> _Problem_:
Lift out, unaltered, the lines of the material below between the line holding "have hz0 : z" and the line holding "rw [hin, Real.sqrt_mul", counting both.
[Start of Attachment]
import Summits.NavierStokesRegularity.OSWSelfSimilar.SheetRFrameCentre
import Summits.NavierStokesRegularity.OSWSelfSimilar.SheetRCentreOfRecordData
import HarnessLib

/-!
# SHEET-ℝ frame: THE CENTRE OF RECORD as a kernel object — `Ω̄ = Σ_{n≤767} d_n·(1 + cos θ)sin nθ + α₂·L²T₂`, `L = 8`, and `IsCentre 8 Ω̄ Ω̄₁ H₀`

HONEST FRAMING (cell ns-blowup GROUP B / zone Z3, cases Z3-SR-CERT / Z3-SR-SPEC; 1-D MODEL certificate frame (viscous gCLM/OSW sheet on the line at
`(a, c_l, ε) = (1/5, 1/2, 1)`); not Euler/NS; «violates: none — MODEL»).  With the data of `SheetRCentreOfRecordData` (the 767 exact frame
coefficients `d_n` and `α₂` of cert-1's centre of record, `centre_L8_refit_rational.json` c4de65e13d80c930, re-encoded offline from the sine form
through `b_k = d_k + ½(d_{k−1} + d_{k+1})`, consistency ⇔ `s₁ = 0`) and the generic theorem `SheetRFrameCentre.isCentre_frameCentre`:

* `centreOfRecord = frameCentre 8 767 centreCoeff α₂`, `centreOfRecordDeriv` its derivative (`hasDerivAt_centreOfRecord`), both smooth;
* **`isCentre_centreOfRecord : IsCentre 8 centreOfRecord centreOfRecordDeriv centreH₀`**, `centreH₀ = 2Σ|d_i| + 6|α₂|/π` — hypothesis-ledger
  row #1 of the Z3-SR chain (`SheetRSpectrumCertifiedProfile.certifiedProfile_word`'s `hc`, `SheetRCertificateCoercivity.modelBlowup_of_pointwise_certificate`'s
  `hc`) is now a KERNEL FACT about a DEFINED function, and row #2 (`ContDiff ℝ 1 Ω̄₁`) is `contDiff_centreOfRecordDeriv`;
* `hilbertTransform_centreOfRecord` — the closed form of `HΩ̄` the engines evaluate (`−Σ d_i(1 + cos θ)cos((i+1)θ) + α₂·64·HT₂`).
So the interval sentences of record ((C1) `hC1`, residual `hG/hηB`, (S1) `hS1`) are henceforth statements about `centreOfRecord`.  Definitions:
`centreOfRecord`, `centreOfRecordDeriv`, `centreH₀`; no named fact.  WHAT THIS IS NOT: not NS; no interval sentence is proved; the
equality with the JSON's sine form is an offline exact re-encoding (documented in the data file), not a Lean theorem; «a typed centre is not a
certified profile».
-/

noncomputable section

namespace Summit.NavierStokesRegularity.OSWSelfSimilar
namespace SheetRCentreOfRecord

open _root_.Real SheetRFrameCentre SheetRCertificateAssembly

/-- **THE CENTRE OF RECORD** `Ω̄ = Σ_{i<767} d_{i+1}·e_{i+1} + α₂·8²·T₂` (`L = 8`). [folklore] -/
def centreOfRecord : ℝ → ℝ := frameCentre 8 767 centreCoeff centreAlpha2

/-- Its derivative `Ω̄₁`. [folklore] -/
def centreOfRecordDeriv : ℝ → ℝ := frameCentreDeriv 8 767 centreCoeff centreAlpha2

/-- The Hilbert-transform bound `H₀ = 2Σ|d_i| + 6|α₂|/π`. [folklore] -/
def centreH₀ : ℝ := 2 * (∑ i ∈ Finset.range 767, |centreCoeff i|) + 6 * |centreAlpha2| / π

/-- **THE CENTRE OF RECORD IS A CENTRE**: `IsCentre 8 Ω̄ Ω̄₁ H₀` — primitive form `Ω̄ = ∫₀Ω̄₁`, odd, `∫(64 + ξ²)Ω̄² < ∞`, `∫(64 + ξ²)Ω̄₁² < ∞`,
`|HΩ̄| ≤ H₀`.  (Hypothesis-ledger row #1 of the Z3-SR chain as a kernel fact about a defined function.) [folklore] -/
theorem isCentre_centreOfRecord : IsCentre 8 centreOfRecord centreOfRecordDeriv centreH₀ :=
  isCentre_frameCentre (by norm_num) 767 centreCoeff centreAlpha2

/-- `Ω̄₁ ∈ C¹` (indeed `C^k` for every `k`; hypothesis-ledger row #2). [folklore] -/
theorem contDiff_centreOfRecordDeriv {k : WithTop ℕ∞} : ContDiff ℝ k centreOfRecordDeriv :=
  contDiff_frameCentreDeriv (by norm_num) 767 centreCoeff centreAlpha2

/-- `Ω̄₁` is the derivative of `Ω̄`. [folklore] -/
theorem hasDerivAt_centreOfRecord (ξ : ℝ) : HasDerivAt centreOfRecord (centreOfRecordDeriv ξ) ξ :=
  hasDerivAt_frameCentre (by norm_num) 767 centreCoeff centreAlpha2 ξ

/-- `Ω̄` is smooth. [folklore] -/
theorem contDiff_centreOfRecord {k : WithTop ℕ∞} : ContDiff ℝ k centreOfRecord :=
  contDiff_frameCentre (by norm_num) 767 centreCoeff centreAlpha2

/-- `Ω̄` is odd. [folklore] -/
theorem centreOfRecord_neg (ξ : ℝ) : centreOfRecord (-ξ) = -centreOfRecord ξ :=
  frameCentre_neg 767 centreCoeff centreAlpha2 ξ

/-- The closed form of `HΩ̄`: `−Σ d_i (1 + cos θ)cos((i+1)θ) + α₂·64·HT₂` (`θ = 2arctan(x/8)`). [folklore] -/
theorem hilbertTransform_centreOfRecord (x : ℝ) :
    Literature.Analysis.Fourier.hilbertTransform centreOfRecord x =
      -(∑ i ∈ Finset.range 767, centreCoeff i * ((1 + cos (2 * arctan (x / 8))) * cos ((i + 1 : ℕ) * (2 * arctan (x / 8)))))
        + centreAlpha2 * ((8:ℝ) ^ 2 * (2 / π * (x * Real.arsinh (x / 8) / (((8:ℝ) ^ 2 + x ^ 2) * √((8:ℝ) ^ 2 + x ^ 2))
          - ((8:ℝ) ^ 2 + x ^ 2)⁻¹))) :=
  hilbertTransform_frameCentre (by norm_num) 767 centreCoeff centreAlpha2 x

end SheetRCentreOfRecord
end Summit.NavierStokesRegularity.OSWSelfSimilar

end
[End of Attachment]
[Start of Attachment]
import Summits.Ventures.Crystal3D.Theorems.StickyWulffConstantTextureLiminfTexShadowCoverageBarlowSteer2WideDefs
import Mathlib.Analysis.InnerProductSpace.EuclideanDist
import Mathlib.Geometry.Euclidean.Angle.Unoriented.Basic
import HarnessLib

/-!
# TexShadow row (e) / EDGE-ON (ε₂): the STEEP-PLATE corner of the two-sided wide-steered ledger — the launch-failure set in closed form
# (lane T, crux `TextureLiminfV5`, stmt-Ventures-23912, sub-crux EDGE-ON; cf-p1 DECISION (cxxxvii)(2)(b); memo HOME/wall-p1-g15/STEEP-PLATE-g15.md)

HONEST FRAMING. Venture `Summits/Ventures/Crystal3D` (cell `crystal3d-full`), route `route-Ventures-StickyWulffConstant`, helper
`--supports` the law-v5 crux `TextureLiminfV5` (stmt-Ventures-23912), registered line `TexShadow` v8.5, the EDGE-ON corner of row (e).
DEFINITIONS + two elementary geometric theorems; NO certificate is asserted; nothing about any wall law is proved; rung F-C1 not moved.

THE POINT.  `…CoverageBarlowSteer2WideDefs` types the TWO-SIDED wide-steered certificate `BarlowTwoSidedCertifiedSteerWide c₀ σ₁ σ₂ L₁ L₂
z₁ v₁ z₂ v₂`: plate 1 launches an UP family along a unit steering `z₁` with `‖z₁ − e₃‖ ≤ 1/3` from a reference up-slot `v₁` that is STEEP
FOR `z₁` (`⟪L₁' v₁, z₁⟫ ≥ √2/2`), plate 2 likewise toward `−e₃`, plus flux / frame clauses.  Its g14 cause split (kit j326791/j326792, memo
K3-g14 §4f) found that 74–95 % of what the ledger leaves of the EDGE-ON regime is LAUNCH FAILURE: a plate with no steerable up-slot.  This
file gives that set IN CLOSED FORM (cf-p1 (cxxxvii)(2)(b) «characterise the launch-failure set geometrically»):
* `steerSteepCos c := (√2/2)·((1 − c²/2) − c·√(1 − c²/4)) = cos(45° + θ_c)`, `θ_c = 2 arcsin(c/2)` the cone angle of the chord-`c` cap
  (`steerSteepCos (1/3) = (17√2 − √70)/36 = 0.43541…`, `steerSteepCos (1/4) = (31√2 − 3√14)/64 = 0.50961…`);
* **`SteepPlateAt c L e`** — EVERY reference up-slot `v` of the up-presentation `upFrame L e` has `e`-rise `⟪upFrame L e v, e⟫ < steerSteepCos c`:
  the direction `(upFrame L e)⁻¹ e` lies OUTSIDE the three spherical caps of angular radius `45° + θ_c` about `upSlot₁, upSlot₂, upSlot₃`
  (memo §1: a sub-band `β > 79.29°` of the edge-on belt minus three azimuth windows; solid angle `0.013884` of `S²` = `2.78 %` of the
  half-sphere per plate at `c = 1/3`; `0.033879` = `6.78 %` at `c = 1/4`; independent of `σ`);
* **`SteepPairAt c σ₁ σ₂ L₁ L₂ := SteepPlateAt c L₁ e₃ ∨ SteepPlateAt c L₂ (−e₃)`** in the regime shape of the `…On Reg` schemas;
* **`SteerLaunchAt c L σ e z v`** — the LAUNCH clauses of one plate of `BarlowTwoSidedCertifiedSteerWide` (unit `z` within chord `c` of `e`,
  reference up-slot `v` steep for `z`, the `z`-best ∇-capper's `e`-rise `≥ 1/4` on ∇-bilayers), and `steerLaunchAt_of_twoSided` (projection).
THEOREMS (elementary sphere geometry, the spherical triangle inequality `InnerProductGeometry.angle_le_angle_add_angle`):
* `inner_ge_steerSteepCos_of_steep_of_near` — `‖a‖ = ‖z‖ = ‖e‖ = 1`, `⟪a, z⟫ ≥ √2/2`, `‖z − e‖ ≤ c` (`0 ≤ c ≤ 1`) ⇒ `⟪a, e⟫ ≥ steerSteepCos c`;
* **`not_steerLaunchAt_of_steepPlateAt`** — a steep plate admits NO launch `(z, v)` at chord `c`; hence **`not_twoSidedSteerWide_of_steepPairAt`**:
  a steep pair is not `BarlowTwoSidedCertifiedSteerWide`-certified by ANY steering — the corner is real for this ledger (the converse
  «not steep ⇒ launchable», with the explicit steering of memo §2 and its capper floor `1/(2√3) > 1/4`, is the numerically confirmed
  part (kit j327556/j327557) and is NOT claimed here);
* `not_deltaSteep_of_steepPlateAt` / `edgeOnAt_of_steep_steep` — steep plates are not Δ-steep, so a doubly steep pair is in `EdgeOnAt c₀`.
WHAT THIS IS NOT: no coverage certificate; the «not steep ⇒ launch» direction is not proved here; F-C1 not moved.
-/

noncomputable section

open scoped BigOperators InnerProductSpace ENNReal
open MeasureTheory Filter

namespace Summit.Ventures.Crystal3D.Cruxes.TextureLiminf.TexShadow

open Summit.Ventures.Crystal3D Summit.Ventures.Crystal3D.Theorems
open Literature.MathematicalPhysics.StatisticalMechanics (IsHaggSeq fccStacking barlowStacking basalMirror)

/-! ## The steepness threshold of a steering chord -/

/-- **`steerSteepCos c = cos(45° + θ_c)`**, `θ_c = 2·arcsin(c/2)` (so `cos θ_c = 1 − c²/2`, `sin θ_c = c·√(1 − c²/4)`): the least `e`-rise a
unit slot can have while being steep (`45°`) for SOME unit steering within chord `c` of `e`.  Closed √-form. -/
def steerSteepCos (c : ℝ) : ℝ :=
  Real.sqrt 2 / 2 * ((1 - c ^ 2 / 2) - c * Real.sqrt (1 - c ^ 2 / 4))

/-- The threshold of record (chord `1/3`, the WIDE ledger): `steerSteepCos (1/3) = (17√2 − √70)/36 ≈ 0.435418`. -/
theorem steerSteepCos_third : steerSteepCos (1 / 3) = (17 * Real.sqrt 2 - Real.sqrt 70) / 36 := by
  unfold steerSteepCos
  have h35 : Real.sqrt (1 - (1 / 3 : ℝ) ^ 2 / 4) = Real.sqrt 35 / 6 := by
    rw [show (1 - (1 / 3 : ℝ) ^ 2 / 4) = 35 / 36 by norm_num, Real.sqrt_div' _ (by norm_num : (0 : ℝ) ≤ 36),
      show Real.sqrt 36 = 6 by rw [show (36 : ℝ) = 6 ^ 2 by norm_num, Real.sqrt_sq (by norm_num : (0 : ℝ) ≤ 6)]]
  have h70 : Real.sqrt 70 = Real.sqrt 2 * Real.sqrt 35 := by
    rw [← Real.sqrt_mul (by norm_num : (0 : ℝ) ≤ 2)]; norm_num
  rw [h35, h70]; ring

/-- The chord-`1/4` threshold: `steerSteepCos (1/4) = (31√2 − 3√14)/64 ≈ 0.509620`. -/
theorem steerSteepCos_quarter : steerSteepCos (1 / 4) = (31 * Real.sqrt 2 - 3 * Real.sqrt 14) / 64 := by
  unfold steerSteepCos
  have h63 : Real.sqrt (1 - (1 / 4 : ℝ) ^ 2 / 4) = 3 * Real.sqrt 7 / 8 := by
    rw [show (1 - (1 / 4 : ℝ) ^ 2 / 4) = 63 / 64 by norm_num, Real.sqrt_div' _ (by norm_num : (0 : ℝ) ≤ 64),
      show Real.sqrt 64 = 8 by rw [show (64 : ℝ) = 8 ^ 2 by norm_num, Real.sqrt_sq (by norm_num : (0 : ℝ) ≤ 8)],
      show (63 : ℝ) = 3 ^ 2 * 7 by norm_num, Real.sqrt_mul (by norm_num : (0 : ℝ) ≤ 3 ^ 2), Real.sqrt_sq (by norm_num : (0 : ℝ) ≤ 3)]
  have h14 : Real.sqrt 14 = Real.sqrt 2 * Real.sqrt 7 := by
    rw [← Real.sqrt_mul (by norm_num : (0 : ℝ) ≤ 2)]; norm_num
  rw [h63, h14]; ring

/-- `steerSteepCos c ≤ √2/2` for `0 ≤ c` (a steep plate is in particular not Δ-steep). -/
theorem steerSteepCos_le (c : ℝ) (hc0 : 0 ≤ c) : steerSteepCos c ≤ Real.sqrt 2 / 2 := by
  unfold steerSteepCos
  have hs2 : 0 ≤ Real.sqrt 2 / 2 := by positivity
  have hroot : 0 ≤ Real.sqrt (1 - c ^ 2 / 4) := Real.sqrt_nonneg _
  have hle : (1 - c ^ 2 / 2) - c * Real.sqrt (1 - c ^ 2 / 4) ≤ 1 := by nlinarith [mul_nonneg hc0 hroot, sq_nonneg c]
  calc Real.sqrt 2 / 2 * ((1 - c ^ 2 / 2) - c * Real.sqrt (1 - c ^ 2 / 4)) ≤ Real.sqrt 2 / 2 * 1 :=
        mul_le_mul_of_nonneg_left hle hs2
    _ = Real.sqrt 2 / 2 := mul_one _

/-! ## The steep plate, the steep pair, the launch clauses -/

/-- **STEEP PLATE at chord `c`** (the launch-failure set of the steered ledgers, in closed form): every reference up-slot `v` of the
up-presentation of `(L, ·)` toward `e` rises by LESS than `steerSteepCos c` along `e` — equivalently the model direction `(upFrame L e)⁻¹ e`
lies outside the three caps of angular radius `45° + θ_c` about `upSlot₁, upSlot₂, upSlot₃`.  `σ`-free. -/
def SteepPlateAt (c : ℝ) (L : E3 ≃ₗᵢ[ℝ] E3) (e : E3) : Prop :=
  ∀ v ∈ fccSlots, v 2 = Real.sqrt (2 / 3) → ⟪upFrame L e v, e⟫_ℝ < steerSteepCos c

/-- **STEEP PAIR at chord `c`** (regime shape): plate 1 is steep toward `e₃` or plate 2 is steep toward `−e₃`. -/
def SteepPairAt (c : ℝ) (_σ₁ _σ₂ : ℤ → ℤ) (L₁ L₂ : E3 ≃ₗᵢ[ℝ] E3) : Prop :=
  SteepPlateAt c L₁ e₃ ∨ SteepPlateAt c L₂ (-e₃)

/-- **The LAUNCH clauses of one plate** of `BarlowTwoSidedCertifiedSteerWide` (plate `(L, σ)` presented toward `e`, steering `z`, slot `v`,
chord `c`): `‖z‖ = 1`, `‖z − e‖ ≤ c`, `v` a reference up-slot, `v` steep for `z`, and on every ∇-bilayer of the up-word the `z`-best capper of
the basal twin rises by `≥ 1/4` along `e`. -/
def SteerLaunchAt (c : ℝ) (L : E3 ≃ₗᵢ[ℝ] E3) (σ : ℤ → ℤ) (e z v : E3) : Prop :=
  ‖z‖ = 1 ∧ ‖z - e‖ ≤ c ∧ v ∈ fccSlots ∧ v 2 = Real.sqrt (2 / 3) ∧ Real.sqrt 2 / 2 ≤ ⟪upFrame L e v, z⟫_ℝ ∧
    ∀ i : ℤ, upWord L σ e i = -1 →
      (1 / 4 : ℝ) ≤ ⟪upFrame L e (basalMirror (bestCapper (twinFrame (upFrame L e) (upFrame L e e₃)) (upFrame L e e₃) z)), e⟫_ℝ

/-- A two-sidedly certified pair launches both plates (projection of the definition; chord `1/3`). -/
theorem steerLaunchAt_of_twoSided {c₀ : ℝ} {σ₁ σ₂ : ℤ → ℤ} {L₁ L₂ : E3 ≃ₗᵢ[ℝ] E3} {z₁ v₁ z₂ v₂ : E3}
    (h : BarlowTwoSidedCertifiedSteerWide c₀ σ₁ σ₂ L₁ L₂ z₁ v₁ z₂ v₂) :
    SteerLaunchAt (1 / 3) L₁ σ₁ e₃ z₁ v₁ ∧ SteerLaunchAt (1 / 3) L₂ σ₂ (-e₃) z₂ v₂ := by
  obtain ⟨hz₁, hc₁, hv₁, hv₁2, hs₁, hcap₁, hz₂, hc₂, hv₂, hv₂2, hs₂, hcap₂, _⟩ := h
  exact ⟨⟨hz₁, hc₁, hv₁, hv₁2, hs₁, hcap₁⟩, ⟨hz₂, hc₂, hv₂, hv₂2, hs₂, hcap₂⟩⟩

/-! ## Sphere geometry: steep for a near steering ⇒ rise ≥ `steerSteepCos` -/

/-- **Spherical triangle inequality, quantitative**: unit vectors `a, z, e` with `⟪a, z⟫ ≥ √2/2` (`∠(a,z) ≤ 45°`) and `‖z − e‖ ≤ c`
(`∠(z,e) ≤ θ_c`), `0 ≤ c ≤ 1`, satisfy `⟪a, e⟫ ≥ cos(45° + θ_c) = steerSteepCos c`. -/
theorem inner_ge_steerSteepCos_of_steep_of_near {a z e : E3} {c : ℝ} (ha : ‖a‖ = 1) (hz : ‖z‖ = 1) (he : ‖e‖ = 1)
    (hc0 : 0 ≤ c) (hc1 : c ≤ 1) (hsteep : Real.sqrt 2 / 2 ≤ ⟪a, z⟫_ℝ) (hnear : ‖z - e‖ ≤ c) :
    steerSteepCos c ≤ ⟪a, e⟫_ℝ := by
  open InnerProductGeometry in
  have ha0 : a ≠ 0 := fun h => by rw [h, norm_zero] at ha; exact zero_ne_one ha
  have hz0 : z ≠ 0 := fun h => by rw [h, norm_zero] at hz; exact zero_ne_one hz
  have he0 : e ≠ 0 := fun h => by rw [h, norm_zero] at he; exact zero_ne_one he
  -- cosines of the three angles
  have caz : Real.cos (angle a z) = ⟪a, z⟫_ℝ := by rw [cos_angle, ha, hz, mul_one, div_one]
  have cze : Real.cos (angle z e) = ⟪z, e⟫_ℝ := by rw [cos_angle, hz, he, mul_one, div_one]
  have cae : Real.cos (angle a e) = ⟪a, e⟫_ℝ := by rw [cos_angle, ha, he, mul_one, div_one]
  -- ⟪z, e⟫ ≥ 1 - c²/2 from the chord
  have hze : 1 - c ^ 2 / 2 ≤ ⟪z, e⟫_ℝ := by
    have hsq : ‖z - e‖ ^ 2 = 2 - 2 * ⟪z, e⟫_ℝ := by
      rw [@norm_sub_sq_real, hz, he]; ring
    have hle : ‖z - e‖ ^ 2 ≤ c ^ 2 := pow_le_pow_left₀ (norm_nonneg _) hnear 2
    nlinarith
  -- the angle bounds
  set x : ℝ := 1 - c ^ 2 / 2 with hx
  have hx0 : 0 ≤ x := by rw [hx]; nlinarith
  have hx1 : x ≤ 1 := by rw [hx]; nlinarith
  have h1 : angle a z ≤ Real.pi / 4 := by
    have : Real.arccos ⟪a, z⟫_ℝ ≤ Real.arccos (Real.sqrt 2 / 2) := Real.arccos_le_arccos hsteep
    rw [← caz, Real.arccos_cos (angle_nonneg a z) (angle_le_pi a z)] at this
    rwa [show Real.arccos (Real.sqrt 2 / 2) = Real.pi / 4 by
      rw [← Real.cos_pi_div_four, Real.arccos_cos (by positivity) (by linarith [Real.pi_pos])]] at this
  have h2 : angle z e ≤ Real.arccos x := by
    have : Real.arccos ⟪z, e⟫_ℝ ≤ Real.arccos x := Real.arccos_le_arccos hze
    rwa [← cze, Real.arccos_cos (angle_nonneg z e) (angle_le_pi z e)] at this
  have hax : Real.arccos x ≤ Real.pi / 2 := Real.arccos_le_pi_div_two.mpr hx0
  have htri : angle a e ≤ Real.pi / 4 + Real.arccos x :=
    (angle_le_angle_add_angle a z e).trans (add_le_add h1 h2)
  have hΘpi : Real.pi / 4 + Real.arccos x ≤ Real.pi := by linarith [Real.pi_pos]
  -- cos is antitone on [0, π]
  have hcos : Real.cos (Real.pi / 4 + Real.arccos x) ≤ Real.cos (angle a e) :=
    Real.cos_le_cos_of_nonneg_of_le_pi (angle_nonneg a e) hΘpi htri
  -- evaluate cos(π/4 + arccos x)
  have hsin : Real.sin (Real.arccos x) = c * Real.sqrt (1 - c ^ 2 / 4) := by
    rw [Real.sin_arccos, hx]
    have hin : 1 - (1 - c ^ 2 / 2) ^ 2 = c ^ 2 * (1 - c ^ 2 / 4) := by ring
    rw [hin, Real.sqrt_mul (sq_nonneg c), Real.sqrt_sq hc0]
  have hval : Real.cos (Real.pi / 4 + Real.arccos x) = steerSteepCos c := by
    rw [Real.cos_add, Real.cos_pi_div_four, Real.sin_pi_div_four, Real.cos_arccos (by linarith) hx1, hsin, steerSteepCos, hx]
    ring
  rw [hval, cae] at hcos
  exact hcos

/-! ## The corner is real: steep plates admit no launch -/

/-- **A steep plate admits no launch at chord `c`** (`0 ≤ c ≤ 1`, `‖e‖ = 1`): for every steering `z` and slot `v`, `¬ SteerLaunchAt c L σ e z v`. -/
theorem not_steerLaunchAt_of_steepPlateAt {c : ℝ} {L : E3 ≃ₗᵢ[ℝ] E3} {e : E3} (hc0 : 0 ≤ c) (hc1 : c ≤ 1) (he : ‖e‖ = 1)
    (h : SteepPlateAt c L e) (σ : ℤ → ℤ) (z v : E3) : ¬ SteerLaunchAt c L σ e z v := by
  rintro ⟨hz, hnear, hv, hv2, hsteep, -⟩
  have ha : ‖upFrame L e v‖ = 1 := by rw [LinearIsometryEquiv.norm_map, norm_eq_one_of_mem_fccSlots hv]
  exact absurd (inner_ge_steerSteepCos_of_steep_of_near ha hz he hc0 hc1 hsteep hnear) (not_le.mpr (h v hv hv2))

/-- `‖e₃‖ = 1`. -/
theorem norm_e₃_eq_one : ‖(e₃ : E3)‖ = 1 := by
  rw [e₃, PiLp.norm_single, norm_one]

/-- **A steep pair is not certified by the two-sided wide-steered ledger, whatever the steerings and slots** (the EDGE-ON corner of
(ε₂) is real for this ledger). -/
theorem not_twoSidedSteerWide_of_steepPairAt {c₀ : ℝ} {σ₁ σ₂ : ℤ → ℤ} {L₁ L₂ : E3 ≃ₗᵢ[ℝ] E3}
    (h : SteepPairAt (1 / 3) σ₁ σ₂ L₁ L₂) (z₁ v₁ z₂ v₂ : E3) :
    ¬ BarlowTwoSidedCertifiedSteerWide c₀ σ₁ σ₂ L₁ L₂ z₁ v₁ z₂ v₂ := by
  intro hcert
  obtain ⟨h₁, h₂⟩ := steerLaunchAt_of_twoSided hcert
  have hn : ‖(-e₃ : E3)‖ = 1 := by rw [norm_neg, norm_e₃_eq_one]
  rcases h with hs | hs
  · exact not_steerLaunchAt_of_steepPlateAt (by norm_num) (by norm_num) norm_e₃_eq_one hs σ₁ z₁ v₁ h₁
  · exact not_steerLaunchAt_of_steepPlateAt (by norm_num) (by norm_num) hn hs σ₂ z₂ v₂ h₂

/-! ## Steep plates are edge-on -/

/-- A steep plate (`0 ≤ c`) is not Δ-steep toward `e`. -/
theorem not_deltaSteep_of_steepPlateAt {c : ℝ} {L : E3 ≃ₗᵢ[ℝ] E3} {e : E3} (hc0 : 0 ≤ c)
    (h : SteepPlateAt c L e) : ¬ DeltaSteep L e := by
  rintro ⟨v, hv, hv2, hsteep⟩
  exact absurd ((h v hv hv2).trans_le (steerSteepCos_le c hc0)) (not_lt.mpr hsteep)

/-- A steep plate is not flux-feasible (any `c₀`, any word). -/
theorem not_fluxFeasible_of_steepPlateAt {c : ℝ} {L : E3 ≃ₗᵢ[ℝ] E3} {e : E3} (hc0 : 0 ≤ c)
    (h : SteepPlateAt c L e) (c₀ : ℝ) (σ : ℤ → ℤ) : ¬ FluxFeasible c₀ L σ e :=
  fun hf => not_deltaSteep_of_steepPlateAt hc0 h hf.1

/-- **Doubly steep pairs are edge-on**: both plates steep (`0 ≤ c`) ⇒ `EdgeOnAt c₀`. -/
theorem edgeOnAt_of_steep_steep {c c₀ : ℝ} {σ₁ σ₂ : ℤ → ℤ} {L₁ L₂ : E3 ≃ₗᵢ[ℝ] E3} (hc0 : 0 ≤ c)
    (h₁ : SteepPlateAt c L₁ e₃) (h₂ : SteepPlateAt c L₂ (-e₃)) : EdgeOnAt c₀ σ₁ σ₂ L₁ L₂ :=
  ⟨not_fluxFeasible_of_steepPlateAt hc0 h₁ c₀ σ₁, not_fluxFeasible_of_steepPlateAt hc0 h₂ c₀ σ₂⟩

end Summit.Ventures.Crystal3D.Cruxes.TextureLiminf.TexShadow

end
[End of Attachment]
> _Task output_:
  have hz0 : z ≠ 0 := fun h => by rw [h, norm_zero] at hz; exact zero_ne_one hz
  have he0 : e ≠ 0 := fun h => by rw [h, norm_zero] at he; exact zero_ne_one he
  -- cosines of the three angles
  have caz : Real.cos (angle a z) = ⟪a, z⟫_ℝ := by rw [cos_angle, ha, hz, mul_one, div_one]
  have cze : Real.cos (angle z e) = ⟪z, e⟫_ℝ := by rw [cos_angle, hz, he, mul_one, div_one]
  have cae : Real.cos (angle a e) = ⟪a, e⟫_ℝ := by rw [cos_angle, ha, he, mul_one, div_one]
  -- ⟪z, e⟫ ≥ 1 - c²/2 from the chord
  have hze : 1 - c ^ 2 / 2 ≤ ⟪z, e⟫_ℝ := by
    have hsq : ‖z - e‖ ^ 2 = 2 - 2 * ⟪z, e⟫_ℝ := by
      rw [@norm_sub_sq_real, hz, he]; ring
    have hle : ‖z - e‖ ^ 2 ≤ c ^ 2 := pow_le_pow_left₀ (norm_nonneg _) hnear 2
    nlinarith
  -- the angle bounds
  set x : ℝ := 1 - c ^ 2 / 2 with hx
  have hx0 : 0 ≤ x := by rw [hx]; nlinarith
  have hx1 : x ≤ 1 := by rw [hx]; nlinarith
  have h1 : angle a z ≤ Real.pi / 4 := by
    have : Real.arccos ⟪a, z⟫_ℝ ≤ Real.arccos (Real.sqrt 2 / 2) := Real.arccos_le_arccos hsteep
    rw [← caz, Real.arccos_cos (angle_nonneg a z) (angle_le_pi a z)] at this
    rwa [show Real.arccos (Real.sqrt 2 / 2) = Real.pi / 4 by
      rw [← Real.cos_pi_div_four, Real.arccos_cos (by positivity) (by linarith [Real.pi_pos])]] at this
  have h2 : angle z e ≤ Real.arccos x := by
    have : Real.arccos ⟪z, e⟫_ℝ ≤ Real.arccos x := Real.arccos_le_arccos hze
    rwa [← cze, Real.arccos_cos (angle_nonneg z e) (angle_le_pi z e)] at this
  have hax : Real.arccos x ≤ Real.pi / 2 := Real.arccos_le_pi_div_two.mpr hx0
  have htri : angle a e ≤ Real.pi / 4 + Real.arccos x :=
    (angle_le_angle_add_angle a z e).trans (add_le_add h1 h2)
  have hΘpi : Real.pi / 4 + Real.arccos x ≤ Real.pi := by linarith [Real.pi_pos]
  -- cos is antitone on [0, π]
  have hcos : Real.cos (Real.pi / 4 + Real.arccos x) ≤ Real.cos (angle a e) :=
    Real.cos_le_cos_of_nonneg_of_le_pi (angle_nonneg a e) hΘpi htri
  -- evaluate cos(π/4 + arccos x)
  have hsin : Real.sin (Real.arccos x) = c * Real.sqrt (1 - c ^ 2 / 4) := by
    rw [Real.sin_arccos, hx]
    have hin : 1 - (1 - c ^ 2 / 2) ^ 2 = c ^ 2 * (1 - c ^ 2 / 4) := by ring
    rw [hin, Real.sqrt_mul (sq_nonneg c), Real.sqrt_sq hc0]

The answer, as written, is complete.